No. A temporary needs to be created anyway, since temp_auto
is a reference, and there must be something that reference is bound to. 不会。无论如何,都需要创建一个临时文件,因为
temp_auto
是一个引用,并且必须绑定了一些引用。
Your odds to avoid the creation of a temporary would be higher if you had done: 如果您这样做,则避免创建临时文件的几率会更高:
auto temp_auto = MultiplyAdd(a,x,b);
In which case the compiler could perform copy/move elision and construct the result of MultiplyAdd()
directly into temp_auto
, without having to call the move constructor. 在这种情况下,编译器可以执行复制/移动
temp_auto
, temp_auto
MultiplyAdd()
的结果直接构造到temp_auto
,而无需调用move构造函数。
The reason I am talking about "odds" is that per paragraph 12.8/31 of the C++11 Standard, the compiler is entitled, but not obliged, to perform copy/move elision. 我谈论“奇数”的原因是,根据C ++ 11标准的第12.8 / 31段,编译器有权执行复制/移动省略,但没有义务。

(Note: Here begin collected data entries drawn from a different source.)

import Literature.AnabelianGeometry.EtaleTheta.Discharge.Sec3RigidOverBaseRefutedAtThetaTwistTowerOfSlim
import Literature.AnabelianGeometry.SemiGraphs.CosetCategoriesSlimTempered
import Mathlib.Data.Nat.Factorization.Basic
import HarnessLib

/-!
# «GRP₃′ SLIM»: the compatible shear-semidirect ζ-twisted Kummer–Tate group `Ẑ(1)^r ⋊ (Ẑˣ × ℤ_γ)` is temp-slim ([FrdI] §0), its
# connected temperoid `B^temp(Compat₃′)⁰` is a SLIM category ([SemiAnbd] Rmk. 3.4.1), and at the [EtTh] Def. 3.6 design carrier of
# record `temperedFrobenioidSmall` the (iv) injectivity conclusion `RigidOverBase` FAILS OUTRIGHT (★ p544475 made unconditional)

S. Mochizuki, *The geometry of Frobenioids I* [MochizukiFrdI2008], §0 p.13 («slim»: every open subgroup has trivial centraliser)
[cite: MochizukiFrdI2008, §0 p.13]; *Semi-graphs of anabelioids* [MochizukiSemiAnbd2006], Rmk. 3.4.1 p.36; *The étale theta function …*
[MochizukiEtTh2009], Def. 3.3 (ii) p.73, Def. 3.6 p.77.  Consumer locus [IUTchI] Cor. 5.3 (iv) p.144 [claim: Mochizuki2012, status: disputed].
PROOF-ONLY, 0 def (abc-iut cell; seat abc-iut-L5-t11 gen 21, offer «GRP3′-SLIM», abc-iut-L5-lead RULINGS #221; the question «IsTempered +
IsSlimGroup of GRP₃′» isolated by RULINGS #189 (3) under ★ `not_rigidOverBase_temperedFrobenioidSmall_of_isSlim` (p544475, abc-iut-L5-t1),
`IsTempered Compat₃'` being abc-iut-L1-t6's ★ `isTempered_compat₃'`).  Nothing landed is edited; BY NAME: `Compat r σ`, `vSub`, `exists_vSub_subset_of_isOpen`,
`res_coord_eq`, `resC_right_eq`, `thetaShear`, `isSlim_connectedPart_bTemp`, ★ p544475.  ROUTE: every open subgroup contains some `vSub n`; a
centraliser element of `vSub n` commutes with the KUMMER PROBES `((M n · e_j)_i, 1)` — forcing character `1` (diagonal entries of `χ·σ̄_a`,
`σ a j j = 1`) and `σ a = 1` (off-diagonal entries) by the factorial cofinality `M m · N ∣ M (m + N)` of `M i = (i+2)!` — and with the UNIT
PROBES `(1, (u, 1))` (for each prime `p` a compatible unit family `u_i ≡ 1 + t·M n (mod ordProj[p] (M i))`, `≡ 1 (mod ordCompl[p] (M i))`,
`p ∤ 1 + t·M n`, glued by the Chinese remainder theorem) — forcing every Kummer class of index `m` to be divisible by every prime power of
`M m`, i.e. to vanish.  Main decls: **`isSlimGroup_compat`**, **`isSlimGroup_compat₃'`**, **`isSlim_connectedPart_bTemp_compat₃'`**,
**`not_rigidOverBase_temperedFrobenioidSmall (R S)`** (one call of ★ p544475).
HONEST LABEL: `Compat 3 thetaShear` / `temperedFrobenioidSmall` are the cell's class-(b) DESIGN models (two unlabelled cusps per component),
NOT the tempered fundamental group / tempered Frobenioid of a Tate curve in print (labelled cusps, [EtTh] Prop. 1.3); refutable-as-typed at a
design carrier ≠ refuted in print; OUR theorems about OUR model; no token moved; no side taken on [IUTchIII] Cor. 3.12; no abc claim.
-/

noncomputable section

namespace Literature.AnabelianGeometry.EtaleTheta

open CategoryTheory Function Literature.AlgebraicGeometry.Frobenioids Literature.AlgebraicGeometry.Frobenioids.QuasiTemperoid Literature.AnabelianGeometry.SemiGraphs

namespace TateTowerKummerTwistRShear

open TateTowerKummerTwist (M Cst M_dvd res resC)
open TateTowerKummerTwistR (Kum resK resK_apply)

variable (r : ℕ) (σ : Multiplicative ℤ →* Matrix (Fin r) (Fin r) ℤ)


/-- **Factorial cofinality**: `M m · N ∣ M (m + N)` for `0 < N` (`(m+2)! · N! ∣ (m+2+N)!`). [cite: MochizukiEtTh2009, Def 3.3 (ii) p.73] -/
theorem M_mul_dvd_M_add (m : ℕ) {N : ℕ} (hN : 0 < N) : M m * N ∣ M (m + N) := by
  refine (Nat.mul_dvd_mul_left _ (Nat.dvd_factorial hN le_rfl)).trans ?_
  have h2 := Nat.factorial_mul_factorial_dvd_factorial_add (m + 2) N
  rwa [show m + 2 + N = m + N + 2 by omega] at h2

/-- A compatible family of units with `u_i · N = N` for every `i` is trivial (`0 < N`; index `m` read at `m + N`). [cite: MochizukiEtTh2009, §1 p.13] -/
theorem eq_one_of_mul_natCast {N : ℕ} (hN : 0 < N) (u : Cst) (hu : ∀ i j (h : i ≤ j), resC h (u j) = u i)
    (h0 : ∀ i, (u i : ZMod (M i)) * N = N) (m : ℕ) : u m = 1 := by
  haveI : NeZero (M (m + N)) := ⟨(Nat.factorial_pos _).ne'⟩
  have h1 : ((((u (m + N) : ZMod (M (m + N)))).val * N : ℕ) : ZMod (M (m + N))) = ((1 * N : ℕ) : ZMod (M (m + N))) := by
    rw [Nat.cast_mul, ZMod.natCast_zmod_val, h0, one_mul]
  have h3 : ((u (m + N) : ZMod (M (m + N)))).val ≡ 1 [MOD M m] := Nat.ModEq.mul_right_cancel' hN.ne'
    (Nat.ModEq.of_dvd (M_mul_dvd_M_add m hN) ((ZMod.natCast_eq_natCast_iff _ _ _).1 h1))
  refine Units.ext ?_
  rw [← hu m (m + N) (Nat.le_add_right m N), Units.coe_map, RingHom.toMonoidHom_eq_coe, MonoidHom.coe_coe, ZMod.castHom_apply,
    ZMod.cast_eq_val, Units.val_one, ← Nat.cast_one]
  exact (ZMod.natCast_eq_natCast_iff _ _ _).2 h3

/-- An integer `z` with `z · N ≡ 0 (mod M i)` for every `i` vanishes (`0 < N`; read at `|z| + N`: `(|z|+2)! > |z|`). [cite: MochizukiEtTh2009, Def 3.3 (ii) p.73] -/
theorem int_eq_zero_of_mul_natCast {N : ℕ} (hN : 0 < N) (z : ℤ) (h0 : ∀ i, ((z * N : ℤ) : ZMod (M i)) = 0) : z = 0 := by
  have h2 : ((M z.natAbs * N : ℕ) : ℤ) ∣ z * N :=
    (Int.natCast_dvd_natCast.2 (M_mul_dvd_M_add z.natAbs hN)).trans ((ZMod.intCast_zmod_eq_zero_iff_dvd _ _).1 (h0 _))
  rw [Nat.cast_mul] at h2
  have h4 : M z.natAbs ∣ z.natAbs := by
    simpa only [Int.natAbs_natCast] using Int.natAbs_dvd_natAbs.2 (Int.dvd_of_mul_dvd_mul_right (by exact_mod_cast hN.ne') h2)
  exact Int.natAbs_eq_zero.1 (Nat.eq_zero_of_dvd_of_lt h4 (lt_of_lt_of_le (by omega) (Nat.self_le_factorial (z.natAbs + 2))))


/-- **Kummer probe** `((M n · e_j)_i, 1) ∈ vSub n` (restriction fixes integers; `M i ∣ M n` for `i < n`). [cite: MochizukiSemiAnbd2006, Def 3.1 (i) p.33] -/
theorem exists_kummerProbe (n : ℕ) (j : Fin r) : ∃ x ∈ vSub r σ n, (x : Grp r σ) =
      ofKum r σ (Multiplicative.ofAdd fun i => (Pi.single j ((M n : ℕ) : ZMod (M i)) : Fin r → ZMod (M i))) := by
  refine ⟨⟨ofKum r σ (Multiplicative.ofAdd fun i => (Pi.single j ((M n : ℕ) : ZMod (M i)) : Fin r → ZMod (M i))),
    ⟨fun i i' h => ?_, fun i i' h => map_one _⟩⟩, ⟨rfl, fun i hi => ⟨?_, rfl⟩⟩, rfl⟩
  · change resK r h (Pi.single j ((M n : ℕ) : ZMod (M i')) : Fin r → ZMod (M i')) = (Pi.single j ((M n : ℕ) : ZMod (M i)) : Fin r → ZMod (M i))
    funext a
    rw [resK_apply, Pi.single_apply, Pi.single_apply, apply_ite (res h), map_natCast, map_zero]
  · change (Pi.single j ((M n : ℕ) : ZMod (M i)) : Fin r → ZMod (M i)) = 0
    rw [(ZMod.natCast_eq_zero_iff _ _).2 (M_dvd hi.le), Pi.single_zero]

/-- **The unit probe at a prime `p`**: a compatible family of units `u_i ≡ 1 + t·M n (mod ordProj[p] (M i))`, `u_i ≡ 1 (mod ordCompl[p] (M i))`
(`0 < t`, `p ∤ 1 + t·M n`; glued by the Chinese remainder theorem) with `(1, (u, 1)) ∈ vSub n`. [cite: MochizukiSemiAnbd2006, Def 3.1 (i) p.33] -/
theorem exists_unitProbe (p n : ℕ) (hp : p.Prime) : ∃ (t : ℕ) (u : Cst) (x : Compat r σ), 0 < t ∧ x ∈ vSub r σ n ∧
    (x : Grp r σ) = SemidirectProduct.inr (u, 1) ∧ ∀ i, ZMod.castHom (Nat.ordProj_dvd (M i) p) (ZMod (ordProj[p] (M i))) (u i : ZMod (M i)) =
      ((1 + t * M n : ℕ) : ZMod (ordProj[p] (M i))) := by
  obtain ⟨t, ht0, ht⟩ : ∃ t, 0 < t ∧ ¬ p ∣ 1 + t * M n := by
    by_cases h1 : p ∣ 1 + 1 * M n
    · refine ⟨2, two_pos, fun h2 => hp.one_lt.ne' (Nat.dvd_one.1 ?_)⟩
      have h5 : p ∣ (1 + 1 * M n) - ((1 + 2 * M n) - (1 + 1 * M n)) := Nat.dvd_sub h1 (Nat.dvd_sub h2 h1)
      rwa [show (1 + 1 * M n) - ((1 + 2 * M n) - (1 + 1 * M n)) = 1 by omega] at h5
    · exact ⟨1, one_pos, h1⟩
  have hco : ∀ i, Nat.Coprime (ordProj[p] (M i)) (ordCompl[p] (M i)) := fun i => (Nat.coprime_ordCompl hp (Nat.factorial_pos (i + 2)).ne').pow_left _
  let z : ℕ → ℕ := fun i => (Nat.chineseRemainder (hco i) (1 + t * M n) 1 : ℕ)
  have hz : ∀ i, z i ≡ 1 + t * M n [MOD ordProj[p] (M i)] ∧ z i ≡ 1 [MOD ordCompl[p] (M i)] := fun i =>
    (Nat.chineseRemainder (hco i) (1 + t * M n) 1).2
  have hzco : ∀ i, Nat.Coprime (z i) (M i) := fun i => by
    simpa only [Nat.ordProj_mul_ordCompl_eq_self] using Nat.Coprime.mul_right
      (((hz i).1.gcd_eq.trans (Nat.Coprime.pow_right _ (Nat.coprime_comm.1 ((Nat.Prime.coprime_iff_not_dvd hp).2 ht)))) : Nat.Coprime _ _)
      (((hz i).2.gcd_eq.trans (Nat.gcd_one_left _)) : Nat.Coprime (z i) (ordCompl[p] (M i)))
  have hzres : ∀ {i j : ℕ}, i ≤ j → z j ≡ z i [MOD M i] := fun {i j} h => by
    simpa only [Nat.ordProj_mul_ordCompl_eq_self] using (Nat.modEq_and_modEq_iff_modEq_mul (hco i)).1
      ⟨((hz j).1.of_dvd (Nat.ordProj_dvd_ordProj_of_dvd (Nat.factorial_pos (j + 2)).ne' (M_dvd h) p)).trans (hz i).1.symm,
        ((hz j).2.of_dvd (Nat.ordCompl_dvd_ordCompl_of_dvd (M_dvd h) p)).trans (hz i).2.symm⟩
  have hzone : ∀ {i : ℕ}, i ≤ n → z i ≡ 1 [MOD M i] := fun {i} hi => by
    have hP : ordProj[p] (M i) ∣ t * M n := (Nat.ordProj_dvd (M i) p).trans ((M_dvd hi).trans (Nat.dvd_mul_left _ _))
    have h3 : 1 + t * M n ≡ 1 + 0 [MOD ordProj[p] (M i)] := Nat.ModEq.add_left 1 ((Nat.modEq_zero_iff_dvd).2 hP)
    rw [add_zero] at h3
    simpa only [Nat.ordProj_mul_ordCompl_eq_self] using (Nat.modEq_and_modEq_iff_modEq_mul (hco i)).1 ⟨(hz i).1.trans h3, (hz i).2⟩
  let u : Cst := fun i => ZMod.unitOfCoprime (z i) (hzco i)
  have hu : ∀ i, (u i : ZMod (M i)) = (z i : ℕ) := fun i => ZMod.coe_unitOfCoprime _ _
  refine ⟨t, u, ⟨SemidirectProduct.inr (u, 1), ⟨fun i j h => ?_, fun i j h => Units.ext ?_⟩⟩, ht0, ⟨rfl, fun i hi => ⟨?_, Units.ext ?_⟩⟩, rfl,
    fun i => ?_⟩
  · rw [SemidirectProduct.left_inr, toAdd_one, Pi.zero_apply, Pi.zero_apply, map_zero]
  · rw [SemidirectProduct.right_inr, Units.coe_map, RingHom.toMonoidHom_eq_coe, MonoidHom.coe_coe, hu, hu, map_natCast]
    exact (ZMod.natCast_eq_natCast_iff _ _ _).2 (hzres h)
  · exact congrFun toAdd_one i
  · change (u i : ZMod (M i)) = ((1 : (ZMod (M i))ˣ) : ZMod (M i))
    rw [hu, Units.val_one, ← Nat.cast_one]
    exact (ZMod.natCast_eq_natCast_iff _ _ _).2 (hzone hi.le)
  · rw [hu, map_natCast]
    exact (ZMod.natCast_eq_natCast_iff _ _ _).2 (hz i).1
/-- The inflow bound `⟪z, γz + V z⟫ ≥ −(c₁‖z‖² + D)` is conjugation-invariant. [folklore] -/
theorem inflowBound_conj (R : EuclideanSpace ℝ (Fin 3) ≃ₗᵢ[ℝ] EuclideanSpace ℝ (Fin 3)) {γ c₁ D : ℝ}
    (hslow : ∀ z : EuclideanSpace ℝ (Fin 3), -(c₁ * ‖z‖ ^ 2 + D) ≤ ⟪z, selfSimilarTransport γ 0 V z⟫)
    (z : EuclideanSpace ℝ (Fin 3)) :
    -(c₁ * ‖z‖ ^ 2 + D) ≤ ⟪z, selfSimilarTransport γ 0 (fun y => R (V (R.symm y))) z⟫ := by
  have h := hslow (R.symm z)
  rw [LinearIsometryEquiv.norm_map] at h
  simp only [selfSimilarTransport_apply, sub_zero] at h ⊢
  have e : ⟪z, γ • z + R (V (R.symm z))⟫ = ⟪R.symm z, γ • R.symm z + V (R.symm z)⟫ := by
    rw [← R.symm.inner_map_map z (γ • z + R (V (R.symm z))), map_add, LinearIsometryEquiv.map_smul,
      LinearIsometryEquiv.symm_apply_apply]
  rw [e]
  exact h

end ClassIsometry

/-! ### The swirl-ratchet strata about any axis through the blow-up point -/

namespace SwirlRatchet

/-- **BOUNDED SWIRL ABOUT ANY AXIS ⇒ TRIVIAL**: `…_of_axisym_boundedSwirl_C2` with `IsAxisymmetric` and the swirl bound read on the conjugated profile `y ↦ R V(R⁻¹ y)`
(linear growth stays on `V`). [cite: Chae2007CMPEuler, Thm 2.2 + Note added p. 6] -/
theorem selfSimilar_ae_eq_zero_of_axisym_boundedSwirl_C2_conj {ρ : ℝ} (hρ : 0 < ρ) (hρ1 : ρ ≤ 1 / 2)
    (hsw : IsSuitableWeakSolutionOn (slab (EuclideanSpace ℝ (Fin 3)) (Iio 0) isOpen_Iio) 0 0 u p)
    (hH : HasWeakSpatialGradientOn (slab (EuclideanSpace ℝ (Fin 3)) (Iio 0) isOpen_Iio) u H)
    (hgauge : ∀ a : ℝ, 0 < a →
      ENNReal.ofReal (a ^ (2 * ρ)) * cknA a (0 : ℝ × EuclideanSpace ℝ (Fin 3)) u +
          ENNReal.ofReal (a ^ ρ) * cknE a (0 : ℝ × EuclideanSpace ℝ (Fin 3)) H +
        ENNReal.ofReal (a ^ (2 * ρ)) * cknD a (0 : ℝ × EuclideanSpace ℝ (Fin 3)) p ≤ (c : ENNReal))
    (hu : ∀ τ : ℝ, τ < 0 → u τ = selfSimilarCollapse (1 / (2 + ρ)) 0 V τ)
    (hp : ∀ τ : ℝ, τ < 0 → p τ = selfSimilarCollapsePressure (1 / (2 + ρ)) 0 P τ)
    (hV : ContDiff ℝ 2 V) (hlin : ∃ K₁ : ℝ, ∀ y, ‖V y‖ ≤ K₁ * (1 + ‖y‖))
    (R : EuclideanSpace ℝ (Fin 3) ≃ₗᵢ[ℝ] EuclideanSpace ℝ (Fin 3))
    (hax : IsAxisymmetric (fun y => R (V (R.symm y))))
    (hbdd : ∃ B : ℝ, ∀ y, |swirl (fun y => R (V (R.symm y))) y| ≤ B) :
    uncurry u =ᵐ[volume.restrict (Iio (0 : ℝ) ×ˢ (univ : Set (EuclideanSpace ℝ (Fin 3))))] 0 := by
  obtain ⟨K₁, hK₁⟩ := hlin
  have hV' : ContDiff ℝ 2 (fun y => R (V (R.symm y))) :=
    R.toContinuousLinearEquiv.contDiff.comp (hV.comp R.symm.toContinuousLinearEquiv.contDiff)
  exact ClassIsometry.selfSimilar_ae_eq_zero_of_conj hsw hH hgauge hu hp R fun u' p' H' hsw' hH' hg' hu' hp' =>
    selfSimilar_ae_eq_zero_of_axisym_boundedSwirl_C2 hρ hρ1 hsw' hH' hg' hu' hp' hV' hax
      ⟨K₁, ClassIsometry.linearGrowth_conj R hK₁⟩ hbdd

/-- **FINITE-VOLUME SWIRL SUPPORT ABOUT ANY AXIS ⇒ TRIVIAL** (`…_of_axisym_finiteSwirlSupport_C2` conjugated). [cite: Chae2007CMPEuler, Thm 2.2 + Note added p. 6] -/
theorem selfSimilar_ae_eq_zero_of_axisym_finiteSwirlSupport_C2_conj {ρ : ℝ} (hρ : 0 < ρ) (hρ1 : ρ ≤ 1 / 2)
    (hsw : IsSuitableWeakSolutionOn (slab (EuclideanSpace ℝ (Fin 3)) (Iio 0) isOpen_Iio) 0 0 u p)
    (hH : HasWeakSpatialGradientOn (slab (EuclideanSpace ℝ (Fin 3)) (Iio 0) isOpen_Iio) u H)
    (hgauge : ∀ a : ℝ, 0 < a →
      ENNReal.ofReal (a ^ (2 * ρ)) * cknA a (0 : ℝ × EuclideanSpace ℝ (Fin 3)) u +
          ENNReal.ofReal (a ^ ρ) * cknE a (0 : ℝ × EuclideanSpace ℝ (Fin 3)) H +
        ENNReal.ofReal (a ^ (2 * ρ)) * cknD a (0 : ℝ × EuclideanSpace ℝ (Fin 3)) p ≤ (c : ENNReal))
    (hu : ∀ τ : ℝ, τ < 0 → u τ = selfSimilarCollapse (1 / (2 + ρ)) 0 V τ)
    (hp : ∀ τ : ℝ, τ < 0 → p τ = selfSimilarCollapsePressure (1 / (2 + ρ)) 0 P τ)
    (hV : ContDiff ℝ 2 V) (hlin : ∃ K₁ : ℝ, ∀ y, ‖V y‖ ≤ K₁ * (1 + ‖y‖))
    (R : EuclideanSpace ℝ (Fin 3) ≃ₗᵢ[ℝ] EuclideanSpace ℝ (Fin 3))
    (hax : IsAxisymmetric (fun y => R (V (R.symm y))))
    (hfin : volume {y : EuclideanSpace ℝ (Fin 3) | swirl (fun y => R (V (R.symm y))) y ≠ 0} < ⊤) :
    uncurry u =ᵐ[volume.restrict (Iio (0 : ℝ) ×ˢ (univ : Set (EuclideanSpace ℝ (Fin 3))))] 0 := by
  obtain ⟨K₁, hK₁⟩ := hlin
  have hV' : ContDiff ℝ 2 (fun y => R (V (R.symm y))) :=
    R.toContinuousLinearEquiv.contDiff.comp (hV.comp R.symm.toContinuousLinearEquiv.contDiff)
  exact ClassIsometry.selfSimilar_ae_eq_zero_of_conj hsw hH hgauge hu hp R fun u' p' H' hsw' hH' hg' hu' hp' =>
    selfSimilar_ae_eq_zero_of_axisym_finiteSwirlSupport_C2 hρ hρ1 hsw' hH' hg' hu' hp' hV' hax
      ⟨K₁, ClassIsometry.linearGrowth_conj R hK₁⟩ hfin

/-- **ONE FINITE SWIRL CASIMIR (`q ≠ 3/ρ`) ABOUT ANY AXIS ⇒ TRIVIAL** (`…_of_axisym_swirlCasimir_C2` conjugated). [cite: Chae2007CMPEuler, Thm 2.1–2.2 + Note added p. 6] -/
theorem selfSimilar_ae_eq_zero_of_axisym_swirlCasimir_C2_conj {ρ : ℝ} (hρ : 0 < ρ) (hρ1 : ρ ≤ 1 / 2)
    (hsw : IsSuitableWeakSolutionOn (slab (EuclideanSpace ℝ (Fin 3)) (Iio 0) isOpen_Iio) 0 0 u p)
    (hH : HasWeakSpatialGradientOn (slab (EuclideanSpace ℝ (Fin 3)) (Iio 0) isOpen_Iio) u H)
    (hgauge : ∀ a : ℝ, 0 < a →
      ENNReal.ofReal (a ^ (2 * ρ)) * cknA a (0 : ℝ × EuclideanSpace ℝ (Fin 3)) u +
          ENNReal.ofReal (a ^ ρ) * cknE a (0 : ℝ × EuclideanSpace ℝ (Fin 3)) H +
        ENNReal.ofReal (a ^ (2 * ρ)) * cknD a (0 : ℝ × EuclideanSpace ℝ (Fin 3)) p ≤ (c : ENNReal))
    (hu : ∀ τ : ℝ, τ < 0 → u τ = selfSimilarCollapse (1 / (2 + ρ)) 0 V τ)
    (hp : ∀ τ : ℝ, τ < 0 → p τ = selfSimilarCollapsePressure (1 / (2 + ρ)) 0 P τ)
    (hV : ContDiff ℝ 2 V) (hlin : ∃ K₁ : ℝ, ∀ y, ‖V y‖ ≤ K₁ * (1 + ‖y‖))
    (R : EuclideanSpace ℝ (Fin 3) ≃ₗᵢ[ℝ] EuclideanSpace ℝ (Fin 3))
    (hax : IsAxisymmetric (fun y => R (V (R.symm y))))
    (hLp : ∃ q : ℝ, 0 < q ∧ q ≠ 3 / ρ ∧ ∫⁻ y, ENNReal.ofReal (|swirl (fun y => R (V (R.symm y))) y| ^ q) < ⊤) :
    uncurry u =ᵐ[volume.restrict (Iio (0 : ℝ) ×ˢ (univ : Set (EuclideanSpace ℝ (Fin 3))))] 0 := by
  obtain ⟨K₁, hK₁⟩ := hlin
  have hV' : ContDiff ℝ 2 (fun y => R (V (R.symm y))) :=
    R.toContinuousLinearEquiv.contDiff.comp (hV.comp R.symm.toContinuousLinearEquiv.contDiff)
  exact ClassIsometry.selfSimilar_ae_eq_zero_of_conj hsw hH hgauge hu hp R fun u' p' H' hsw' hH' hg' hu' hp' =>
    selfSimilar_ae_eq_zero_of_axisym_swirlCasimir_C2 hρ hρ1 hsw' hH' hg' hu' hp' hV' hax
      ⟨K₁, ClassIsometry.linearGrowth_conj R hK₁⟩ hLp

To clarify what is going on, I will try to explain what the compiler has to do when returning an object. 为了阐明正在发生的事情,我将尝试解释编译器在返回对象时必须执行的操作。 Consider this simple function and the subsequent function call:
考虑这个简单的函数以及随后的函数调用:
X foo() { X x; /* ... */ return x; }
// ...
X y = foo();
Here, when returning x
, the compiler would have to: 在这里,返回
x
,编译器将必须:
x
(let's call it t
); x
移动构造一个临时对象(我们称其为t
); y
from t
. t
移动构造y
。 Now thanks to copy elision, the compiler is allowed to avoid the creation of the temporary t
, construct the returned object x
directly in y
, and elide both calls to the move constructor. 现在,由于有了复制省略功能,编译器可以避免创建临时
t
,直接在y
构造返回的对象x
,并将两个调用都移到move构造函数中。
On the other hand, inside the loop: 另一方面,在循环内:
temp_auto = MultiplyAdd(temp_auto,temp2,b);
You are doing an assignment . 您正在做作业 。 In our simple example, this is the equivalent of:
在我们的简单示例中,这等效于:
X foo() { X x; /* ... */ return x; }
// ...
X y;
y = foo();
Even here, when returning x
from foo()
, the compiler has to: 即使在这里,当从
foo()
返回x
时,编译器也必须:
x
from foo()
(let's call it t
again); foo()
x
移动构造一个临时对象(让我们再次将其称为t
); t
to y
. t
分配给y
。 Even in this case, the creation of a temporary can be avoided by passing directly x
(instead of t
) to the move-assignment operator that assigns to y
, although the call to the move-assignment operator cannot be elided (only calls to copy/move constructors can be elided). 即使在这种情况下,也可以通过将
x
(而不是t
)直接传递给分配给y
的移动赋值运算符来避免创建临时项,尽管不能忽略对移动赋值运算符的调用(仅调用copy / move 构造函数可以省略)。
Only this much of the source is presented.